Only one stretch of the data is wanted: the line containing "HatcherAT2002, §3.2 p. 211] -/", the line containing "fun F n Θ e ↦ ?_⟩", and every line between them, copied exactly.

[Stored data entries]
=== Section Start ===

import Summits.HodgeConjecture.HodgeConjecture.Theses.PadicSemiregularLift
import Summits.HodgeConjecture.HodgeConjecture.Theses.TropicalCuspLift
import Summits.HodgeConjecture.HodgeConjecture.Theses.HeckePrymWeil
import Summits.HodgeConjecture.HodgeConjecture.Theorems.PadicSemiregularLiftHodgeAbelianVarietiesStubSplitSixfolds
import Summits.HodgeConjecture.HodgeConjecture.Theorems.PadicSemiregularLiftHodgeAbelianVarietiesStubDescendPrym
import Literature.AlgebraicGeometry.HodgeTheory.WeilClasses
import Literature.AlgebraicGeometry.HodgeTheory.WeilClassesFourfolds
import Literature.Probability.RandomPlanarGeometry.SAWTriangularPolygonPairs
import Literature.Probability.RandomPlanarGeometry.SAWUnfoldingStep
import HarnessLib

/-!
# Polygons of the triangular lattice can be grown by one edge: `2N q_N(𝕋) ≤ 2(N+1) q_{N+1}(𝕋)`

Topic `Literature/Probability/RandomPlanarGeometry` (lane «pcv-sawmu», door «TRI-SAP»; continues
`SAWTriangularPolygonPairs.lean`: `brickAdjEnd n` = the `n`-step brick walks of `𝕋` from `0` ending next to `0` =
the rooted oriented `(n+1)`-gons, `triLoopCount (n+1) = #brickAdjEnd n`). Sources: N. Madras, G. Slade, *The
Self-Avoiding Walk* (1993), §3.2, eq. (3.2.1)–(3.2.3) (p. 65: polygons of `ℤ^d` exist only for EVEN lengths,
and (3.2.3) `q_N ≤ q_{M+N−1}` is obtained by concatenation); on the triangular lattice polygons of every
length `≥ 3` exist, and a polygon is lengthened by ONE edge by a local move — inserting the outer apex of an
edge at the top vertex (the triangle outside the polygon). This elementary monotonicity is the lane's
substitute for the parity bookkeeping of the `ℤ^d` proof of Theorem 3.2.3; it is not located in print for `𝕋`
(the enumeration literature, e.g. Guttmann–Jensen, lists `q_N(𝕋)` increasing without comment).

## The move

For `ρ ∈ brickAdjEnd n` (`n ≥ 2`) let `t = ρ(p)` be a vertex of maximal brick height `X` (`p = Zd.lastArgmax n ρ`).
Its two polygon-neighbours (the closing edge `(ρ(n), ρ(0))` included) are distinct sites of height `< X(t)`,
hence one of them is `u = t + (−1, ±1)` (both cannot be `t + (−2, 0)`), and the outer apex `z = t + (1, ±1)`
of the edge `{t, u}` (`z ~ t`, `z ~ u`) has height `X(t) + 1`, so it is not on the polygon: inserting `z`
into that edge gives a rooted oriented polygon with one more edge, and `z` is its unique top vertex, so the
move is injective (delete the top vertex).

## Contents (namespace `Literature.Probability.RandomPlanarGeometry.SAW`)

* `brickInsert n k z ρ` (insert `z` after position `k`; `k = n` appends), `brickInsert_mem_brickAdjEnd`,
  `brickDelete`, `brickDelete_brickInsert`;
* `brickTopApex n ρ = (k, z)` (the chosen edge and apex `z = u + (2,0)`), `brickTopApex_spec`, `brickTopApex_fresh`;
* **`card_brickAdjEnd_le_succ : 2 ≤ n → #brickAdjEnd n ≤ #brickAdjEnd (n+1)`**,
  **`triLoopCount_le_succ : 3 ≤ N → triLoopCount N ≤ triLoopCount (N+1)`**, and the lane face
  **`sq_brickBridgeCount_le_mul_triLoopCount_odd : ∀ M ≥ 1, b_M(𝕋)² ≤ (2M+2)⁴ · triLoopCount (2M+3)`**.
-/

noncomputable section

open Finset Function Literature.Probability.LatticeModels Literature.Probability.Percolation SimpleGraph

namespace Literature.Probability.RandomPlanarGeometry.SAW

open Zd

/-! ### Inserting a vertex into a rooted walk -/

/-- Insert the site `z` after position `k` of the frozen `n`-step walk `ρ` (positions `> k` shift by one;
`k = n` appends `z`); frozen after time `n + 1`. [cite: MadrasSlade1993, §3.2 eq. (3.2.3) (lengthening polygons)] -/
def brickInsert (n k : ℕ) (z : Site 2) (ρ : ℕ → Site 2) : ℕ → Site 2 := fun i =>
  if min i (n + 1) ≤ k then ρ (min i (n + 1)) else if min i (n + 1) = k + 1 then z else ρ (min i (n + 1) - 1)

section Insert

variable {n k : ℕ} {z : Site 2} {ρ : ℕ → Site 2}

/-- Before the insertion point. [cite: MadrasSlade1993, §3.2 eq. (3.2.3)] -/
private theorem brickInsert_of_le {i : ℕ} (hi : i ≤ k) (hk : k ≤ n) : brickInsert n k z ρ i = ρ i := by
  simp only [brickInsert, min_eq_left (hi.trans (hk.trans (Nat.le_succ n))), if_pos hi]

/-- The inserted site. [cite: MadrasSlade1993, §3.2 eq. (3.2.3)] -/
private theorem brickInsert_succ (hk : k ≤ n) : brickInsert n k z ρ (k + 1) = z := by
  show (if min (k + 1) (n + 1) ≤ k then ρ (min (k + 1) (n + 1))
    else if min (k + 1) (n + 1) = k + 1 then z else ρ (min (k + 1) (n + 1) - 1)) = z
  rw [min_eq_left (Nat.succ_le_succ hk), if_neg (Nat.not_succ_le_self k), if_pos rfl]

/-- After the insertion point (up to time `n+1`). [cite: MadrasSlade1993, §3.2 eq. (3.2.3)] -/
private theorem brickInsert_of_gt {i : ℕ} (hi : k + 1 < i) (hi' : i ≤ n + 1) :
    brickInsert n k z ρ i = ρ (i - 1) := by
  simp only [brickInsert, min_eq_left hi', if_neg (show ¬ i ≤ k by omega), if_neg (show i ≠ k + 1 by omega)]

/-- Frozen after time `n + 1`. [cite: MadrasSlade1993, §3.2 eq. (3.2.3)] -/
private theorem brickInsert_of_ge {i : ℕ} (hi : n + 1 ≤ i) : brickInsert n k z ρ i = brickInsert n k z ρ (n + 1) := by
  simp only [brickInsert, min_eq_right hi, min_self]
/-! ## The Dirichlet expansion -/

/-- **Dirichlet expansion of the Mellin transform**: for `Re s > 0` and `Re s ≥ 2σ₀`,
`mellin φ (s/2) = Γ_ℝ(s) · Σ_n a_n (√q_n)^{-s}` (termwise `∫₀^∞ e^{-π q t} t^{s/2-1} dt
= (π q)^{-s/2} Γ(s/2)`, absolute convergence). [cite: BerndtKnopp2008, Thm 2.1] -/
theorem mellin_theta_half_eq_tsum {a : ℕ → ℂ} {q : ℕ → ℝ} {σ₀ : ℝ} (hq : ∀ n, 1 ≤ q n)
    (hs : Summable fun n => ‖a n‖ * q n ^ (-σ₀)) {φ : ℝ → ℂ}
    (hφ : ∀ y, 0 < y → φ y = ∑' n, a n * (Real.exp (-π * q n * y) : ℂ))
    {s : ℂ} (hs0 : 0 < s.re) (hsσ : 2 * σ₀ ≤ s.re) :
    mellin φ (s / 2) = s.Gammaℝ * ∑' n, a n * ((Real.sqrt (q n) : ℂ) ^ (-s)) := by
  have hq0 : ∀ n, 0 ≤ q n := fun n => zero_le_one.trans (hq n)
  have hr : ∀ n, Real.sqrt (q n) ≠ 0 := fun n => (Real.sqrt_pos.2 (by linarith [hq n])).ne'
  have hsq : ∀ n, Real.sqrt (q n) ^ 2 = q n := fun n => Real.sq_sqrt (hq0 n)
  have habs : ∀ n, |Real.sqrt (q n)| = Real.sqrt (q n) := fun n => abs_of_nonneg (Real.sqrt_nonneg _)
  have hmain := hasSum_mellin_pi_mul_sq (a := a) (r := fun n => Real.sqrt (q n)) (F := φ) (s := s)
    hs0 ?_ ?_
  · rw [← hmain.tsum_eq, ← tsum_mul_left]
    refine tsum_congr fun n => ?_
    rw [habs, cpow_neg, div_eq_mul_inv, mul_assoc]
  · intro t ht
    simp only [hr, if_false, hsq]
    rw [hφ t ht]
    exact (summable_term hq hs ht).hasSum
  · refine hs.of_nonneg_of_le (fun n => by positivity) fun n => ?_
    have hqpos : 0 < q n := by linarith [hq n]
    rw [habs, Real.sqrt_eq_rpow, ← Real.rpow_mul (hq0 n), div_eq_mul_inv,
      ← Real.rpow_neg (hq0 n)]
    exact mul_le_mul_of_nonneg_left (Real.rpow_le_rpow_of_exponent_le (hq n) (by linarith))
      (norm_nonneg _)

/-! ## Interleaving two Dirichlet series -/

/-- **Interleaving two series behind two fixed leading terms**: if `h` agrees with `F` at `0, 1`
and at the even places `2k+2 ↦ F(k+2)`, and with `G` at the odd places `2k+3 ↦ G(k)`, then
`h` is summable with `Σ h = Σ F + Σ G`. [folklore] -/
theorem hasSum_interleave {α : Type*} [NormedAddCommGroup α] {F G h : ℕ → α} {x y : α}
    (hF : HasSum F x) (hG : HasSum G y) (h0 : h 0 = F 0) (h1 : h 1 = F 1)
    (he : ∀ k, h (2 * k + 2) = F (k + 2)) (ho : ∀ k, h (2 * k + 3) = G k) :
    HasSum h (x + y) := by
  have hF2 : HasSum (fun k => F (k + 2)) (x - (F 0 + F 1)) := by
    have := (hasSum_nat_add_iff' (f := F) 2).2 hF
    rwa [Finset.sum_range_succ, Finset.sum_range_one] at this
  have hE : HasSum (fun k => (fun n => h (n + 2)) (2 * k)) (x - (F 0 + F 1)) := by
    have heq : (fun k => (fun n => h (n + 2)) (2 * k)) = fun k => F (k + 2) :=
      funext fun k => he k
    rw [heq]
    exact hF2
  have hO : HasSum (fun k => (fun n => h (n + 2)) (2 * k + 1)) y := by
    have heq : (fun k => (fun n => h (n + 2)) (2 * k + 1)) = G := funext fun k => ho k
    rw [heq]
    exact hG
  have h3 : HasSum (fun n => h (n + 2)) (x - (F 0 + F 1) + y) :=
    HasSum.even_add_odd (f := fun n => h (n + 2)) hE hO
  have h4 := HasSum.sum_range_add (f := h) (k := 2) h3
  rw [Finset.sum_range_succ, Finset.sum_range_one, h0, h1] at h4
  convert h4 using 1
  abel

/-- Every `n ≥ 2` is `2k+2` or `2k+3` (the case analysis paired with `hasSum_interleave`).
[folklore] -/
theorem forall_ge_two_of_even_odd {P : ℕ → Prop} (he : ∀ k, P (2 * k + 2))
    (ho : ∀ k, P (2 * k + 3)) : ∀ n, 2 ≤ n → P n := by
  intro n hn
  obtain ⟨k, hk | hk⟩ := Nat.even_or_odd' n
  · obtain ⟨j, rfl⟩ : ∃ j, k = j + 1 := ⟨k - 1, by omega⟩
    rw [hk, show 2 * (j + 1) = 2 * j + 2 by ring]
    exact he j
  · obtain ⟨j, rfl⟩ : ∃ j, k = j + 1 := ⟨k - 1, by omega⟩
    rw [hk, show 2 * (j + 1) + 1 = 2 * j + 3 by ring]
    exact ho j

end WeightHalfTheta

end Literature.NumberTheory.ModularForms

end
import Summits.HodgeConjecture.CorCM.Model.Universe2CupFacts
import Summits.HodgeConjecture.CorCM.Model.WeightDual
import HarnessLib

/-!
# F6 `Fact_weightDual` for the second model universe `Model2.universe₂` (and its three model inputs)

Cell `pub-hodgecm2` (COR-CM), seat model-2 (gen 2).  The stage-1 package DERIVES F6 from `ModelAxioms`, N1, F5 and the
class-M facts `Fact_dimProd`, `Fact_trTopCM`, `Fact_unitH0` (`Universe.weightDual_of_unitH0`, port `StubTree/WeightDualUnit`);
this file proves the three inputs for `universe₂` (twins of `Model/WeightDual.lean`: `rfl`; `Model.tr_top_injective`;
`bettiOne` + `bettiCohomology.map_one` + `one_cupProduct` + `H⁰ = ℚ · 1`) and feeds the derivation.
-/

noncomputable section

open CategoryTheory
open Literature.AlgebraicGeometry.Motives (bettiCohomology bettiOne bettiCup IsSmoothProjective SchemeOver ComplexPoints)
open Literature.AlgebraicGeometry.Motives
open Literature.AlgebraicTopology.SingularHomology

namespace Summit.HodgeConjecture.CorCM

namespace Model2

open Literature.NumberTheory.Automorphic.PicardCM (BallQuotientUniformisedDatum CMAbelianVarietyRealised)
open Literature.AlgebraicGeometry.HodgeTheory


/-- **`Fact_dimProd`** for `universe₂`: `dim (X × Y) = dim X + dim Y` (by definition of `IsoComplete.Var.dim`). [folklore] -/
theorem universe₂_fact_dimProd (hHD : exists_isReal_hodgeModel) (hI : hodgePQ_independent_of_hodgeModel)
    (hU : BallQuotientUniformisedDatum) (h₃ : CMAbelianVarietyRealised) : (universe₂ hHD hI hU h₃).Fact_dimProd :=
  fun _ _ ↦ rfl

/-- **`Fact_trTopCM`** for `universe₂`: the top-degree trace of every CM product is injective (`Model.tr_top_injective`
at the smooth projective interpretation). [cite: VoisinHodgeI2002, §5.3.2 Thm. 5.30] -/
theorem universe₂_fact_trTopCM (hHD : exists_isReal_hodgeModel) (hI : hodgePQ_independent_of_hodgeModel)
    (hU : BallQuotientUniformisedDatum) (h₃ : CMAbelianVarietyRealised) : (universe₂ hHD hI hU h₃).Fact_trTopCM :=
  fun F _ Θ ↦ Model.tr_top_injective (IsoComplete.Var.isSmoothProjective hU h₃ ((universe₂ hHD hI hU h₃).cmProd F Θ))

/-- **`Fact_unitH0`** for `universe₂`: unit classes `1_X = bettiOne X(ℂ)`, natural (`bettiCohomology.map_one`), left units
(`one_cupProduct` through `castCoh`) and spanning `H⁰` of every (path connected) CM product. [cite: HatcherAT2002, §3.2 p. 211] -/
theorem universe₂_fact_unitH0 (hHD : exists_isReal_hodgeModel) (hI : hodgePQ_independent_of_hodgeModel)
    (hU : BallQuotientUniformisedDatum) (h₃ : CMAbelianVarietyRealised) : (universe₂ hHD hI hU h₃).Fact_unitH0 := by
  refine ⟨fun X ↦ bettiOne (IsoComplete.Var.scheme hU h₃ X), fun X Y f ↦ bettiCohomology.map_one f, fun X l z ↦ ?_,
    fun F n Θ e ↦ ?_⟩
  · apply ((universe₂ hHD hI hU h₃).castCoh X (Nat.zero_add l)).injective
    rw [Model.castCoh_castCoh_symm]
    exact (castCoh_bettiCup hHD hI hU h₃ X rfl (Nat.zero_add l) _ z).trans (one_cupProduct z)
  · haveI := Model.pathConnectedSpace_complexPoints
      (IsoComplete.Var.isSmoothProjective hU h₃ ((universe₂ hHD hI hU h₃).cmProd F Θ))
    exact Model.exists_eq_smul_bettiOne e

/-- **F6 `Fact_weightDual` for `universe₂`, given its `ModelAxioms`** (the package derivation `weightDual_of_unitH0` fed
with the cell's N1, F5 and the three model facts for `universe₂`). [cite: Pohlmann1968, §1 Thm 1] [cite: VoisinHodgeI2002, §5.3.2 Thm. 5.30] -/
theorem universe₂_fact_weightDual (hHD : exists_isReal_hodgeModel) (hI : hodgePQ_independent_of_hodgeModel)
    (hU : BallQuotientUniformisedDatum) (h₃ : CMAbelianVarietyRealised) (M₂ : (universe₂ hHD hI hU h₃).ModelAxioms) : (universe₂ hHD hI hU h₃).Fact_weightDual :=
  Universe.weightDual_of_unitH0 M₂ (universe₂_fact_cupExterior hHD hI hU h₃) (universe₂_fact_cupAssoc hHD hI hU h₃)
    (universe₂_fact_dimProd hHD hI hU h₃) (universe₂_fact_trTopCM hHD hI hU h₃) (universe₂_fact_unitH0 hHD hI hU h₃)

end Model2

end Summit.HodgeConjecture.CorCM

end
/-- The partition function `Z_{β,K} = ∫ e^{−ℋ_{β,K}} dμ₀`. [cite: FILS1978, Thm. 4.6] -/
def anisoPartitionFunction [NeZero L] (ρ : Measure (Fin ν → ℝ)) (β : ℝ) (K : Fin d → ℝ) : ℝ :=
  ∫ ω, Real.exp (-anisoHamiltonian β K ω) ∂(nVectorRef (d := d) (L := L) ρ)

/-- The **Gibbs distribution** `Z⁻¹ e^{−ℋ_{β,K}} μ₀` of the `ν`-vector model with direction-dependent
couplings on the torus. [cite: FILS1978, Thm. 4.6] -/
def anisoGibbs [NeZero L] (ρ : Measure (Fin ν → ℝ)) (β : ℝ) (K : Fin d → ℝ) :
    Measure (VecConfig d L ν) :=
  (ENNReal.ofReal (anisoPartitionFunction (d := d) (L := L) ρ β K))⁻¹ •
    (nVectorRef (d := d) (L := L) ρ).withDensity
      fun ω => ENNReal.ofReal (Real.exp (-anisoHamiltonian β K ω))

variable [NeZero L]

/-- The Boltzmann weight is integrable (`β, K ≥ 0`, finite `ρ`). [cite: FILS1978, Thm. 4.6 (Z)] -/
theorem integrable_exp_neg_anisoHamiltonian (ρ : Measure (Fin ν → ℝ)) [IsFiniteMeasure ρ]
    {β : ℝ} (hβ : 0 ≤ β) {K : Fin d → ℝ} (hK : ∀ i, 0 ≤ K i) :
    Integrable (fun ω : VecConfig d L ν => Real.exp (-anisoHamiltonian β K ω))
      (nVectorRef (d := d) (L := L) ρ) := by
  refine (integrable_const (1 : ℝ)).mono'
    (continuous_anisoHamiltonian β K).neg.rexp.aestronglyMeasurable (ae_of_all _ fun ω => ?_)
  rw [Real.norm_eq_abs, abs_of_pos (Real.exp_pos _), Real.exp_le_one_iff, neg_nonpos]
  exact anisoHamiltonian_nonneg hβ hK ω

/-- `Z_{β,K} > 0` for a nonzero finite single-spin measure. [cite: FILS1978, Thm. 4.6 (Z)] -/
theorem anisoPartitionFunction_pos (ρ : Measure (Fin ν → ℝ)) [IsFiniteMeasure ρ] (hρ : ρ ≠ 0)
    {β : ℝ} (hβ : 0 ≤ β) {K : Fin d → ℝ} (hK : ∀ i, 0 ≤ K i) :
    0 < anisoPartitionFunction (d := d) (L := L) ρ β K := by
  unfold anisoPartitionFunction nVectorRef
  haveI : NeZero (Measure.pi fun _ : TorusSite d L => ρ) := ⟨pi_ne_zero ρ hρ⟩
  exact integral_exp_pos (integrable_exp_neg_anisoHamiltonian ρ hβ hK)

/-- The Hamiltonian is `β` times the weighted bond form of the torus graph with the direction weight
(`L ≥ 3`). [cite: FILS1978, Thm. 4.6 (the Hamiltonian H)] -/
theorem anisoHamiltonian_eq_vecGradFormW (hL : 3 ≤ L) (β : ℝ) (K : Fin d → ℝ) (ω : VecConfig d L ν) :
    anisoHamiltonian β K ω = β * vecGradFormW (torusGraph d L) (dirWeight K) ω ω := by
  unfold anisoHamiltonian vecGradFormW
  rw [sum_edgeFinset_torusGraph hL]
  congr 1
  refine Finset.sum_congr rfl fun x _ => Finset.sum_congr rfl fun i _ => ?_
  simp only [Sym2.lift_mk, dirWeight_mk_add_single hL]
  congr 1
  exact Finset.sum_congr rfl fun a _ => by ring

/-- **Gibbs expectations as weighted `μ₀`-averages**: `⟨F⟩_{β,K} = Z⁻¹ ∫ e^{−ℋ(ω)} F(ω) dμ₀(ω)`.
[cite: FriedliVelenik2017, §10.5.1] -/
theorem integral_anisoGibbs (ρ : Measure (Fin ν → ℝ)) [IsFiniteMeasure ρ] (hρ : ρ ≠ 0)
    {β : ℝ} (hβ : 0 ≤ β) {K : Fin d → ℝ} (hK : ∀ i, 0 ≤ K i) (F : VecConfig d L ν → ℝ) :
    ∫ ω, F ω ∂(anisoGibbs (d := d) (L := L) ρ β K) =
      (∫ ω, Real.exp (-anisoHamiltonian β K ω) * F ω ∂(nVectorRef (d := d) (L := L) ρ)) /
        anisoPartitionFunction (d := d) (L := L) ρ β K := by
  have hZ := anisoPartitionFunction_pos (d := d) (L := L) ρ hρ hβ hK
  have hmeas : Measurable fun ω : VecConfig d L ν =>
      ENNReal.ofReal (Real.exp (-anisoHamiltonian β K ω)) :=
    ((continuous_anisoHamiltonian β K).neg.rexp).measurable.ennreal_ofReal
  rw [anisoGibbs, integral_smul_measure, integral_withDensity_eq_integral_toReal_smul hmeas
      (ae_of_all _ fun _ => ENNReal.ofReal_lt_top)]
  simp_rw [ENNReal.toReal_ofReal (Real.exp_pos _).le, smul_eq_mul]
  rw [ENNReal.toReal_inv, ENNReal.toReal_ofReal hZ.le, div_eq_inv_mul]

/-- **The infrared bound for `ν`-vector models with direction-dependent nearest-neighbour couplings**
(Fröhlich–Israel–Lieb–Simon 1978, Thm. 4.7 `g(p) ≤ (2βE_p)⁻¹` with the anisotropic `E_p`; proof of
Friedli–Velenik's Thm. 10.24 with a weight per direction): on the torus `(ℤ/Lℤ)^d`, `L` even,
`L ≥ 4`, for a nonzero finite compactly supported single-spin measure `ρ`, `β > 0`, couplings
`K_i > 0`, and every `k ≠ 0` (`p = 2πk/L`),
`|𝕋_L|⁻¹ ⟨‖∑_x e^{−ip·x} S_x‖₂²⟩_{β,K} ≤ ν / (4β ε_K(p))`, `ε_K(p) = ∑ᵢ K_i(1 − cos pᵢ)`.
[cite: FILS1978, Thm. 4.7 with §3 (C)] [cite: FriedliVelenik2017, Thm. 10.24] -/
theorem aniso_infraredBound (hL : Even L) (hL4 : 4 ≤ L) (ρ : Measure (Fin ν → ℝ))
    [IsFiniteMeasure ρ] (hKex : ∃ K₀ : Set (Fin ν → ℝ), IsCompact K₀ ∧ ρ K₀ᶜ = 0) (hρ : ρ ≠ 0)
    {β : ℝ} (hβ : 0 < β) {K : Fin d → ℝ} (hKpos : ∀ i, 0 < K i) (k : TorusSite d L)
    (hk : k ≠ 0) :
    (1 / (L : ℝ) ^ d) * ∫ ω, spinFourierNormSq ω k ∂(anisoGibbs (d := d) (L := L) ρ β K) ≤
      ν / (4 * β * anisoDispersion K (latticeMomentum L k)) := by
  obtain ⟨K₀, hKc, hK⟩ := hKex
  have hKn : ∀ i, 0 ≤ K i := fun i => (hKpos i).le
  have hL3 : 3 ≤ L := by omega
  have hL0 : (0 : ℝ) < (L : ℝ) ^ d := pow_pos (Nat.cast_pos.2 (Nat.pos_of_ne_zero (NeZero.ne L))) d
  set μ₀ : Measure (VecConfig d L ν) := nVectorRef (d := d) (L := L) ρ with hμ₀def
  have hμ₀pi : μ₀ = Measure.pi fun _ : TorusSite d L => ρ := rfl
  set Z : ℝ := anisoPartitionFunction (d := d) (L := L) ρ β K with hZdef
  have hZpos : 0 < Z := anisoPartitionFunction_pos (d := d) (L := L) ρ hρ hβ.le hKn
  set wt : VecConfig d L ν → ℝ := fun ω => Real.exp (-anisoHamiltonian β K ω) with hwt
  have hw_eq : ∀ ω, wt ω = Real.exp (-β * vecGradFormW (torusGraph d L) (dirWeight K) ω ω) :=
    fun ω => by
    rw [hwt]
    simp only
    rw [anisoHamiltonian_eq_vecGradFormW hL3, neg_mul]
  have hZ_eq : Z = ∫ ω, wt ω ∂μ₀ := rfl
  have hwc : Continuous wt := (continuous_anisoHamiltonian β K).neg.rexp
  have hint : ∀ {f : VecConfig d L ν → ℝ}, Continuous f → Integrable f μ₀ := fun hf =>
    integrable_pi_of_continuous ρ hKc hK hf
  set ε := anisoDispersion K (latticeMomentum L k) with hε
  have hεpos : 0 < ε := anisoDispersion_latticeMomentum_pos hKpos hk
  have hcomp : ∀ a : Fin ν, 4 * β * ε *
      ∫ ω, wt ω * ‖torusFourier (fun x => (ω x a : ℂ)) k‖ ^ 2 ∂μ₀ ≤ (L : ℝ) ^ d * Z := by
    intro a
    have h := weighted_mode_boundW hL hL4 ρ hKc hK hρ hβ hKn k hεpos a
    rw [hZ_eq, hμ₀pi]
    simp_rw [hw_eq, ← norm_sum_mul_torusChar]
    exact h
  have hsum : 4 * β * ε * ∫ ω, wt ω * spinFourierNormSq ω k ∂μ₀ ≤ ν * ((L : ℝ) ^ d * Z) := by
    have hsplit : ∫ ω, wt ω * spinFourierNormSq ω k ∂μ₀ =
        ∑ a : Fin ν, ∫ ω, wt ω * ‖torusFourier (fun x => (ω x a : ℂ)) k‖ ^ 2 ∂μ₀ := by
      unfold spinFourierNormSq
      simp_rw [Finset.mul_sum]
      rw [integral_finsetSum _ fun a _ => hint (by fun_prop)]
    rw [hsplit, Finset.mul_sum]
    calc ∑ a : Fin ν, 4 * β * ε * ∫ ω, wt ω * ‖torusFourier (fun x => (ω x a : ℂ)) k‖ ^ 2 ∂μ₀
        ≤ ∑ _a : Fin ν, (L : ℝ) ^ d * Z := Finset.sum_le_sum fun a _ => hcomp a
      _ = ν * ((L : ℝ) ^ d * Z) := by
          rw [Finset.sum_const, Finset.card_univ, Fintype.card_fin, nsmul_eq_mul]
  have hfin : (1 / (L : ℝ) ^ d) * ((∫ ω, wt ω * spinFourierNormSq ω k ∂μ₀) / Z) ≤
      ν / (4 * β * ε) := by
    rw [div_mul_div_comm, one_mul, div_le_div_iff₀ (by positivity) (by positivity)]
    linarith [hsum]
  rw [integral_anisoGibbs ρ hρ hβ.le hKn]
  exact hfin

=== Section End ===

TASK ANSWER |
(`one_cupProduct` through `castCoh`) and spanning `H⁰` of every (path connected) CM product. [cite: HatcherAT2002, §3.2 p. 211] -/
theorem universe₂_fact_unitH0 (hHD : exists_isReal_hodgeModel) (hI : hodgePQ_independent_of_hodgeModel)
    (hU : BallQuotientUniformisedDatum) (h₃ : CMAbelianVarietyRealised) : (universe₂ hHD hI hU h₃).Fact_unitH0 := by
  refine ⟨fun X ↦ bettiOne (IsoComplete.Var.scheme hU h₃ X), fun X Y f ↦ bettiCohomology.map_one f, fun X l z ↦ ?_,
    fun F n Θ e ↦ ?_⟩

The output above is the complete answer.